THE PROBLEM >> Instruction for the entries that follow: retype exactly the lines from the line with "(specialUnitaryUnits (Fin 2))" to the line with "have hB₁pos : 0 < B₁ := by", both included, and omit all others.

** Opening RECORDS TO USE block **

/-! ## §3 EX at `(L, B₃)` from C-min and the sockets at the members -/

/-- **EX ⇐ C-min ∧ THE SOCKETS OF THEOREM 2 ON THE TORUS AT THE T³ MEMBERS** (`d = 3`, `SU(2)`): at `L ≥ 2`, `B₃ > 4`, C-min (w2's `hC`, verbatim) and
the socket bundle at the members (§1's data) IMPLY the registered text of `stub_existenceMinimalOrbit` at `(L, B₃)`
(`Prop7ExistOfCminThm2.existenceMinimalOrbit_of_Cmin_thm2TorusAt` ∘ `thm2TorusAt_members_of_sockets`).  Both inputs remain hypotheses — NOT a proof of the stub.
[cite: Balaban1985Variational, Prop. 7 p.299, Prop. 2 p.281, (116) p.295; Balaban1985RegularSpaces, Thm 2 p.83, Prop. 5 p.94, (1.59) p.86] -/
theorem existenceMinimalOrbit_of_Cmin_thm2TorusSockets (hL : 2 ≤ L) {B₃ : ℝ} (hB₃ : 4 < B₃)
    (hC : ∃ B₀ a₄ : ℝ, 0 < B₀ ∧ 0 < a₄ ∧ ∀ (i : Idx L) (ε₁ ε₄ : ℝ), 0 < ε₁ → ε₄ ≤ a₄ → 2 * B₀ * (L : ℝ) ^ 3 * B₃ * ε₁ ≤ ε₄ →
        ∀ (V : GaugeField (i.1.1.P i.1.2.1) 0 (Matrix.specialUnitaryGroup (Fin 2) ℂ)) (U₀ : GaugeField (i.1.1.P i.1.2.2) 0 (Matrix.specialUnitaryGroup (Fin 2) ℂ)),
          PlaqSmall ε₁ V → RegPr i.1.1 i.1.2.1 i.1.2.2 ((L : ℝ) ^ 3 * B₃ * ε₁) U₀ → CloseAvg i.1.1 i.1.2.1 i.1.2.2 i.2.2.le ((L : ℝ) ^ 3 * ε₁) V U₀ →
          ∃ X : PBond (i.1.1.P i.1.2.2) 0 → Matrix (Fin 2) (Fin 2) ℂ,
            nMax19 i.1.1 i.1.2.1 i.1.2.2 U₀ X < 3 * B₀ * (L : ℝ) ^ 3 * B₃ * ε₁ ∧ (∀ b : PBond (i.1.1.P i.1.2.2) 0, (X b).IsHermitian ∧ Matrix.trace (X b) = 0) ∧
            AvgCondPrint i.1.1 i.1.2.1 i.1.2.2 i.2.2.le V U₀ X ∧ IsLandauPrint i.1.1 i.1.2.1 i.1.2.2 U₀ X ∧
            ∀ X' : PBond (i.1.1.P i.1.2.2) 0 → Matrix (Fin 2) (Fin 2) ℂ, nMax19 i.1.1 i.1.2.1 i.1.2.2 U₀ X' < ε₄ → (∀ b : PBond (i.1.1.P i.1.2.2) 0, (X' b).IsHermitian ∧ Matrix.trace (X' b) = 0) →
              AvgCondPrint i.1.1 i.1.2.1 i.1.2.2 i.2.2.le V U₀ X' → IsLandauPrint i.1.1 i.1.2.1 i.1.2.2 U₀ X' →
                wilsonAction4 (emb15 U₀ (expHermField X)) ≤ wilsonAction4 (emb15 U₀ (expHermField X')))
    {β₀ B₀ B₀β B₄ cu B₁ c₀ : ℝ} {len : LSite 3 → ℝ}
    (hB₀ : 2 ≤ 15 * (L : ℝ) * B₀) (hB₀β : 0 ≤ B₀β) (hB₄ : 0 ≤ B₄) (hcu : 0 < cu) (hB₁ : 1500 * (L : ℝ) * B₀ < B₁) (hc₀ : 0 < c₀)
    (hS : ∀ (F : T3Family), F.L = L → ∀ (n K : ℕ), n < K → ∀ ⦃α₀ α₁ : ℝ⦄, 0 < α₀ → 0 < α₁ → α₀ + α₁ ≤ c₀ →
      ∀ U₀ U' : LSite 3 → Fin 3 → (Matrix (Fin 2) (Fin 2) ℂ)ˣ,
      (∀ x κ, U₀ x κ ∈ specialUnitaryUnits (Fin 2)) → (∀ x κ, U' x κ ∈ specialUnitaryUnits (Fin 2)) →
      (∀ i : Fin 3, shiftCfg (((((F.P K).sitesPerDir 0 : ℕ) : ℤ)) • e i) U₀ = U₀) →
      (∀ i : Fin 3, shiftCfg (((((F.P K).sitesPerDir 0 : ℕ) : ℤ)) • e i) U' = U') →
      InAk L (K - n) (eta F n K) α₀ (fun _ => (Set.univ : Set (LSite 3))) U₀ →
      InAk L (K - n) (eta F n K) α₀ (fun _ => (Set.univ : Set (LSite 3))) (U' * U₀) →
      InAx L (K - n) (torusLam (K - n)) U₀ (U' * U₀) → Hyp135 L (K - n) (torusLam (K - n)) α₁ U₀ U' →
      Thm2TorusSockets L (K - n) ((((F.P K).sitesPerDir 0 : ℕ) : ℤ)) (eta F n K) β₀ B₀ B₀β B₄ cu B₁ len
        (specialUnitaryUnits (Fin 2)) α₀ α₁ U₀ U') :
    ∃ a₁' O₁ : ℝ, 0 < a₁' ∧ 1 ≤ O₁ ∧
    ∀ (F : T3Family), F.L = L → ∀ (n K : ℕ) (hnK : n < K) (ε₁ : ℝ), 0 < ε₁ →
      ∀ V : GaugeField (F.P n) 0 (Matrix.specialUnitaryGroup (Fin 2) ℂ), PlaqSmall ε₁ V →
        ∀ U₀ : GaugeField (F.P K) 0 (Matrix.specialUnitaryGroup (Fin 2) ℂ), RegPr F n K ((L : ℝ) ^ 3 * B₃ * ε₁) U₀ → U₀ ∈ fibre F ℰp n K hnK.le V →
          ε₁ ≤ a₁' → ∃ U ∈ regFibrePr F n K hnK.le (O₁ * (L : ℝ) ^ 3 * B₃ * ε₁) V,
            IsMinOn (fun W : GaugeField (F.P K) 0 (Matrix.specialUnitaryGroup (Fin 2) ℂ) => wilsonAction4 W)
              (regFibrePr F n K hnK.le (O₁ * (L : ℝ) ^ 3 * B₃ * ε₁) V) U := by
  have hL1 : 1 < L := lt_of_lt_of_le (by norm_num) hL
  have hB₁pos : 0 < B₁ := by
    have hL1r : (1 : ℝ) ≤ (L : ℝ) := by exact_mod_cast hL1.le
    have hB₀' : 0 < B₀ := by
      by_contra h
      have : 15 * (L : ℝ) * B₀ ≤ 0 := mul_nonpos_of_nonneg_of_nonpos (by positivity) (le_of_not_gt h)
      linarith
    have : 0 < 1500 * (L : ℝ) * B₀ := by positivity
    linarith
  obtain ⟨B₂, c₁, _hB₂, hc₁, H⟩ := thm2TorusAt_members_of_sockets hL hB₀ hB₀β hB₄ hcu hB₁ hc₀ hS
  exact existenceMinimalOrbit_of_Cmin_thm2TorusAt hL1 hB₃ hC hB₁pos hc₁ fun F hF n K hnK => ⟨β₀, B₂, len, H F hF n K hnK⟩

** Closing RECORDS TO USE block **

YOUR SOLUTION >>
        (specialUnitaryUnits (Fin 2)) α₀ α₁ U₀ U') :
    ∃ a₁' O₁ : ℝ, 0 < a₁' ∧ 1 ≤ O₁ ∧
    ∀ (F : T3Family), F.L = L → ∀ (n K : ℕ) (hnK : n < K) (ε₁ : ℝ), 0 < ε₁ →
      ∀ V : GaugeField (F.P n) 0 (Matrix.specialUnitaryGroup (Fin 2) ℂ), PlaqSmall ε₁ V →
        ∀ U₀ : GaugeField (F.P K) 0 (Matrix.specialUnitaryGroup (Fin 2) ℂ), RegPr F n K ((L : ℝ) ^ 3 * B₃ * ε₁) U₀ → U₀ ∈ fibre F ℰp n K hnK.le V →
          ε₁ ≤ a₁' → ∃ U ∈ regFibrePr F n K hnK.le (O₁ * (L : ℝ) ^ 3 * B₃ * ε₁) V,
            IsMinOn (fun W : GaugeField (F.P K) 0 (Matrix.specialUnitaryGroup (Fin 2) ℂ) => wilsonAction4 W)
              (regFibrePr F n K hnK.le (O₁ * (L : ℝ) ^ 3 * B₃ * ε₁) V) U := by
  have hL1 : 1 < L := lt_of_lt_of_le (by norm_num) hL
  have hB₁pos : 0 < B₁ := by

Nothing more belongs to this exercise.